Стадо буйных поросят было подобием моего детского ада. А преддверием рая – два светлых, золотисто-коричневых ствола «шишкинских» корабельных сосен, которые поднялись прямо напротив нашей калитки. (Литография «Сосновой рощи» была напечатана на бумаге, наклеенной на картон и обведенной дешевой рамкой, и ее мы повесили в гостиной, рядом с другой, где Иван Царевич увозит задумчиво спящую царевну на огромном, как добрый мул, Сером Волке, иронически свесившем на сторону алый язык.) Сосны – любимое пристанище, блаженное место для игр, целым сонмом шагов отделенное от нашего дома: там начиналась моя робинзонада, там, в песчаном углублении меж корней, я чувствовала себя счастливо укрытой от нудной повинности дневного сна, умывания холодной водой из горсти, от колючего ворота домотканых свитеров и стеснения чулочных резинок, притянувших чулки к лифчику; избежавшей каторги нескончаемого триединого кормления, плена гигиенически полезных предписаний, кабалы всеобщей и вечной любви.

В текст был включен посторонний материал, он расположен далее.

/-- `mqStrat` is in the DENSE class (`c ≥ 1`): degree `≤ (log₂ n)^c`, not stabilizer-few, eventually. -/
theorem mq_in_dense_class (a c : ℕ) (hc : 1 ≤ c) :
    ∃ n₀ : ℕ, ∀ n ≥ n₀, (∀ i : Fin n, mqStrat i ∈ lowDeg (ZMod 3) n ((Nat.log 2 n) ^ c)) ∧
      ¬ StabFew ((Nat.log 2 n) ^ a) 0 (c + 1) (fun j : Fin n => mqStrat j) := by
  obtain ⟨n₀, hn₀⟩ := not_polylogSparse_of_agree (fun n (j : Fin n) => mqStrat j)
    (fun n j h1 h2 => mqStrat_agree n j h1 h2) a (c + 1)
  refine ⟨max n₀ 64, fun n hn => ⟨fun i => ?_, hn₀ n (le_trans (le_max_left _ _) hn)⟩⟩
  have h64 : 64 ≤ n := le_trans (le_max_right _ _) hn
  unfold mqStrat
  split_ifs
  · refine lowDeg_mono ?_ (qStrat_mem6 i)
    have hL : 6 ≤ Nat.log 2 n := Nat.le_log_of_pow_le (by norm_num) (by omega)
    calc 6 ≤ Nat.log 2 n := hL
      _ = (Nat.log 2 n) ^ 1 := (pow_one _).symm
      _ ≤ (Nat.log 2 n) ^ c := Nat.pow_le_pow_right (by omega) hc
  · exact muxStrat_mem_logpow (by omega) c hc i

/-- ★ `mqStrat` is NOT `(m, r, d)`-PHASE-FORM at the zero gauge, for EVERY bounded type, eventually in `n`. -/
theorem mq_not_phaseForm_zero (m r d : ℕ) : ∃ n₀ : ℕ, ∀ n ≥ n₀,
    ∀ (w : Fin n → (Fin d → Fin n) → Fin r → ZMod (m + 1)) (G : Fin n → (Fin r → ZMod (m + 1)) → Bool),
      ¬ PhaseForm m r d w G (pad (fun i : Fin n => mqStrat i) (fun _ => 0)) := by
  obtain ⟨n₀, hn₀⟩ := mux_gate_not_phaseForm m r d
  refine ⟨max n₀ 2, fun n hn w G => hn₀ n (le_trans (le_max_left _ _) hn) ⟨0, by omega⟩ (by simp) _
    (mqStrat_first (le_trans (le_max_right _ _) hn) _ rfl) w G⟩
/-! ## §1 Two regular elements of `M` conjugate in `GL₃` are equal or Weyl-swapped -/

variable {L v} in
/-- **THE IN-TORUS DICHOTOMY.**  `v` non-split; `w₀ ∈ U(Φ₃)(L⁺_v)` with matrix `Φ₃` (★ `exists_weylElt`); `t, t′ ∈ M` with `t` regular and `t, t′` conjugate in `GL₃(L ⊗ L⁺_v)`.
Then `t′ = t` or `t′ = w₀ t w₀⁻¹`.  (Write `t = d(d)`, `t′ = d(d′)`: equal characteristic polynomials `∏ (X − dᵢ)` make every `d′ᵢ` some `dⱼ` and the `dᵢ` distinct; the torus
relations `σ(d_{2−i}) dᵢ = 1` pin `d′₁ = d₁` and then `d′ ∈ {d, d ∘ rev}`; `d ∘ rev` is conjugation by `w₀`, ★ `weylLong_mul_glDiagonal_mul_inv`.)
[cite: Rogawski1990, §3.6 pp. 28–31; §1.10 p. 9] -/
theorem eq_or_eq_weylConj_of_isConj_of_mem_cmTorus (hns : ∀ w : PlacesOver L v, IsCMField.complexConj L • w.1 = w.1)
    (w₀ : ↥(unitaryGroupOfForm (conjLocal L (IsCMField.complexConj L) v) (cmLocalForm L 3 v)))
    (hw₀ : Units.val (w₀ : GL (Fin 3) (LocalRing L v)) = cmLocalForm L 3 v)
    {t t' : ↥(cmBorelTriple L 3 v).M}
    (hreg : IsRegularElt ((t : ↥(unitaryGroupOfForm (conjLocal L (IsCMField.complexConj L) v) (cmLocalForm L 3 v))) : GL (Fin 3) (LocalRing L v)))
    (h : IsConj ((t : ↥(unitaryGroupOfForm (conjLocal L (IsCMField.complexConj L) v) (cmLocalForm L 3 v))) : GL (Fin 3) (LocalRing L v))
      ((t' : ↥(unitaryGroupOfForm (conjLocal L (IsCMField.complexConj L) v) (cmLocalForm L 3 v))) : GL (Fin 3) (LocalRing L v))) :
    (t' : ↥(unitaryGroupOfForm (conjLocal L (IsCMField.complexConj L) v) (cmLocalForm L 3 v))) = t ∨
      (t' : ↥(unitaryGroupOfForm (conjLocal L (IsCMField.complexConj L) v) (cmLocalForm L 3 v))) =
        w₀ * (t : ↥(unitaryGroupOfForm (conjLocal L (IsCMField.complexConj L) v) (cmLocalForm L 3 v))) * w₀⁻¹ := by
  classical
  -- ### the one place `w ∣ v` and the field `L_w`
  obtain ⟨w⟩ := (inferInstance : Nonempty (PlacesOver L v))
  haveI : Subsingleton (PlacesOver L v) := PlacesOver.subsingleton_of_smul_eq (IsCMField.complexConj L) (IsCMField.complexConj_ne_one L) w (hns w)
  let φ : LocalRing L v →+* w.1.adicCompletion L := Pi.evalRingHom (fun w' : PlacesOver L v => w'.1.adicCompletion L) w
  have hφ : ∀ x y : LocalRing L v, φ x = φ y → x = y := by
    intro x y hxy
    funext w'
    rw [Subsingleton.elim w' w]
    exact hxy
  -- ### the diagonals `d`, `d′` and their torus relations
  obtain ⟨d, hd⟩ := (mem_torusU_iff _).1 t.2
  obtain ⟨d', hd'⟩ := (mem_torusU_iff _).1 t'.2
  have hrel : ∀ i : Fin 3, conjLocal L (IsCMField.complexConj L) v (d (Fin.rev i) : LocalRing L v) * (d i : LocalRing L v) = 1 := by
    have hm := (t : ↥(unitaryGroupOfForm (conjLocal L (IsCMField.complexConj L) v) (cmLocalForm L 3 v))).2
    rw [← hd, cmLocalForm_eq_over L 3 v, glDiagonal_mem_unitaryGroupOfForm_antidiagonal_iff] at hm
    exact hm
  have hrel' : ∀ i : Fin 3, conjLocal L (IsCMField.complexConj L) v (d' (Fin.rev i) : LocalRing L v) * (d' i : LocalRing L v) = 1 := by
    have hm := (t' : ↥(unitaryGroupOfForm (conjLocal L (IsCMField.complexConj L) v) (cmLocalForm L 3 v))).2
    rw [← hd', cmLocalForm_eq_over L 3 v, glDiagonal_mem_unitaryGroupOfForm_antidiagonal_iff] at hm
    exact hm
  have hrev0 : Fin.rev (0 : Fin 3) = 2 := by decide
  have hrev1 : Fin.rev (1 : Fin 3) = 1 := by decide
  have hrev2 : Fin.rev (2 : Fin 3) = 0 := by decide
  -- `σ(d₂) d₀ = 1`, `σ(d₁) d₁ = 1`, `σ(d₀) d₂ = 1` and the same for `d′`
  have r0 : conjLocal L (IsCMField.complexConj L) v (d 2 : LocalRing L v) * (d 0 : LocalRing L v) = 1 := by
    have := hrel 0; rwa [hrev0] at this
  have r1 : conjLocal L (IsCMField.complexConj L) v (d 1 : LocalRing L v) * (d 1 : LocalRing L v) = 1 := hrel 1
  have r2 : conjLocal L (IsCMField.complexConj L) v (d 0 : LocalRing L v) * (d 2 : LocalRing L v) = 1 := by
    have := hrel 2; rwa [hrev2] at this
  have r1' : conjLocal L (IsCMField.complexConj L) v (d' 1 : LocalRing L v) * (d' 1 : LocalRing L v) = 1 := hrel' 1
  have r2' : conjLocal L (IsCMField.complexConj L) v (d' 0 : LocalRing L v) * (d' 2 : LocalRing L v) = 1 := by
    have := hrel' 2; rwa [hrev2] at this
  -- cancellation of the unit `σ(u)`
  have hcancel : ∀ (u : (LocalRing L v)ˣ) (x y : LocalRing L v),
      conjLocal L (IsCMField.complexConj L) v (u : LocalRing L v) * x = 1 →
        conjLocal L (IsCMField.complexConj L) v (u : LocalRing L v) * y = 1 → x = y := by
    intro u x y hx hy
    have hu : IsUnit (conjLocal L (IsCMField.complexConj L) v (u : LocalRing L v)) := u.isUnit.map _
    exact hu.mul_right_injective (hx.trans hy.symm)
  -- ### equal characteristic polynomials
  have hcp : (∏ i : Fin 3, (X - C (d' i : LocalRing L v))) = ∏ i : Fin 3, (X - C (d i : LocalRing L v)) := by
    obtain ⟨x, hx⟩ := isConj_iff.mp h
    have h1 : (((t' : ↥(unitaryGroupOfForm (conjLocal L (IsCMField.complexConj L) v) (cmLocalForm L 3 v))) : GL (Fin 3) (LocalRing L v)) :
        Matrix (Fin 3) (Fin 3) (LocalRing L v)).charpoly =
        (((t : ↥(unitaryGroupOfForm (conjLocal L (IsCMField.complexConj L) v) (cmLocalForm L 3 v))) : GL (Fin 3) (LocalRing L v)) :
          Matrix (Fin 3) (Fin 3) (LocalRing L v)).charpoly := by
      rw [← hx, Units.val_mul, Units.val_mul, Matrix.coe_units_inv, Matrix.charpoly_units_conj]
    rw [← hd, ← hd', coe_glDiagonal, coe_glDiagonal, Matrix.charpoly_diagonal, Matrix.charpoly_diagonal] at h1
    exact h1
  -- ### at the place `w`: distinct roots, and every `d′ᵢ` is some `dⱼ`
  have hmapd : (∏ i : Fin 3, (X - C (d i : LocalRing L v))).map φ = ∏ i : Fin 3, (X - C (φ (d i : LocalRing L v))) := by
    rw [Polynomial.map_prod]
    refine Finset.prod_congr rfl fun i _ => ?_
    rw [Polynomial.map_sub, Polynomial.map_X, Polynomial.map_C]
  have hmapd' : (∏ i : Fin 3, (X - C (d' i : LocalRing L v))).map φ = ∏ i : Fin 3, (X - C (φ (d' i : LocalRing L v))) := by
    rw [Polynomial.map_prod]
    refine Finset.prod_congr rfl fun i _ => ?_
    rw [Polynomial.map_sub, Polynomial.map_X, Polynomial.map_C]
  have hsep : (∏ i : Fin 3, (X - C (φ (d i : LocalRing L v)))).Separable := by
    have h0 := hreg
    rw [isRegularElt_iff, ← hd, coe_glDiagonal, Matrix.charpoly_diagonal] at h0
    rw [← hmapd]
    exact h0.map
  have hinj : Function.Injective fun i : Fin 3 => φ (d i : LocalRing L v) := hsep.injective_of_prod_X_sub_C
  have hinjd : ∀ i j : Fin 3, (d i : LocalRing L v) = d j → i = j := fun i j hij => hinj (congrArg φ hij)
  have hsep' : (∏ i : Fin 3, (X - C (φ (d' i : LocalRing L v)))).Separable := by
    rw [← hmapd', hcp, hmapd]; exact hsep
  have hinj' : Function.Injective fun i : Fin 3 => φ (d' i : LocalRing L v) := hsep'.injective_of_prod_X_sub_C
  have hinjd' : ∀ i j : Fin 3, (d' i : LocalRing L v) = d' j → i = j := fun i j hij => hinj' (congrArg φ hij)
  have hroot : ∀ i : Fin 3, ∃ j : Fin 3, (d' i : LocalRing L v) = d j := by
    intro i
    have hev : Polynomial.eval (φ (d' i : LocalRing L v)) (∏ j : Fin 3, (X - C (φ (d j : LocalRing L v)))) = 0 := by
      rw [← hmapd, ← hcp, hmapd', Polynomial.eval_prod]
      exact Finset.prod_eq_zero (Finset.mem_univ i) (by rw [Polynomial.eval_sub, Polynomial.eval_X, Polynomial.eval_C, sub_self])
    rw [Polynomial.eval_prod, Finset.prod_eq_zero_iff] at hev
    obtain ⟨j, -, hj⟩ := hev
    rw [Polynomial.eval_sub, Polynomial.eval_X, Polynomial.eval_C, sub_eq_zero] at hj
    exact ⟨j, hφ _ _ hj⟩
  -- ### the middle entry is rigid: `d′₁ = d₁`
  have hmid : (d' 1 : LocalRing L v) = d 1 := by
    obtain ⟨j, hj⟩ := hroot 1
    fin_cases j
    · -- `d′₁ = d₀`: then `σ(d₀) d₀ = 1 = σ(d₀) d₂`, so `d₀ = d₂`
      exfalso
      have h10 : conjLocal L (IsCMField.complexConj L) v (d 0 : LocalRing L v) * (d 0 : LocalRing L v) = 1 := by
        have := r1'; simp only [hj] at this; exact this
      exact absurd (hinjd 0 2 (hcancel (d 0) _ _ h10 r2)) (by decide)
    · exact hj
    · -- `d′₁ = d₂`: then `σ(d₂) d₂ = 1 = σ(d₂) d₀`, so `d₂ = d₀`
      exfalso
      have h12 : conjLocal L (IsCMField.complexConj L) v (d 2 : LocalRing L v) * (d 2 : LocalRing L v) = 1 := by
        have := r1'; simp only [hj] at this; exact this
      exact absurd (hinjd 2 0 (hcancel (d 2) _ _ h12 r0)) (by decide)
  -- ### the first entry decides: `d′ = d` or `d′ = d ∘ rev`
  obtain ⟨j, hj⟩ := hroot 0
  fin_cases j
  · -- `d′₀ = d₀` ⇒ `d′₂ = d₂` ⇒ `t′ = t`
    left
    have h2 : (d' 2 : LocalRing L v) = d 2 := by
      have h := r2'; simp only [hj] at h
      exact hcancel (d 0) _ _ h r2
    have hdd : d' = d := by
      funext i
      fin_cases i
      · show d' 0 = d 0
        exact Units.ext hj
      · show d' 1 = d 1
        exact Units.ext hmid
      · show d' 2 = d 2
        exact Units.ext h2
    apply Subtype.ext
    rw [← hd', ← hd, hdd]
  · -- `d′₀ = d₁ = d′₁` contradicts the distinctness of the `d′ᵢ`
    exfalso
    simp only at hj
    exact absurd (hinjd' 0 1 (hj.trans hmid.symm)) (by decide)
  · -- `d′₀ = d₂` ⇒ `d′₂ = d₀` ⇒ `d′ = d ∘ rev` ⇒ `t′ = w₀ t w₀⁻¹`
    right
    simp only at hj
    have h2 : (d' 2 : LocalRing L v) = d 0 := by
      have h := r2'; simp only [hj] at h
      exact hcancel (d 2) _ _ h r0
    have hdd : d' = fun i => d i.rev := by
      funext i
      fin_cases i
      · show d' 0 = d (Fin.rev 0)
        rw [hrev0]; exact Units.ext hj
      · show d' 1 = d (Fin.rev 1)
        rw [hrev1]; exact Units.ext hmid
      · show d' 2 = d (Fin.rev 2)
        rw [hrev2]; exact Units.ext h2
    apply Subtype.ext
    rw [Subgroup.coe_mul, Subgroup.coe_mul, Subgroup.coe_inv, ← hd', ← hd, hdd]
    exact (weylLong_mul_glDiagonal_mul_inv (conjLocal L (IsCMField.complexConj L) v) (cmLocalForm_eq_over L 3 v) w₀ hw₀ d).symm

Здесь, вне зависимости от земных времен, пребывало лето; часы и дни тянулись неторопливо и бесконечно, и на лужайке позади сосен из года в год выбрасывала пышный колосок неприхотливая трава для игры в «петушка-курочку», из века в век пушистый лист манжетки рождал для меня драгоценную каплю радужной росы, округло искрящуюся в его пазухе. Истинная жизнь стояла здесь посреди, как озеро чистой воды; только вот она все отдалялась от меня и отдалялась, уходила за некий невидимый покров. Поначалу, чтобы разорвать его, хватило бы разок перевернуться через голову каким-то диковинным образом, возможным и невозможным одновременно. Сей акробатический этюд был для меня недостижим и в своем стандартном варианте – я не очень-то была ловка. Как-то, оступившись на чердачной лестнице, я раз пять-шесть… но об этом как-нибудь в другой раз, уж больно жутким ревом это для меня закончилось.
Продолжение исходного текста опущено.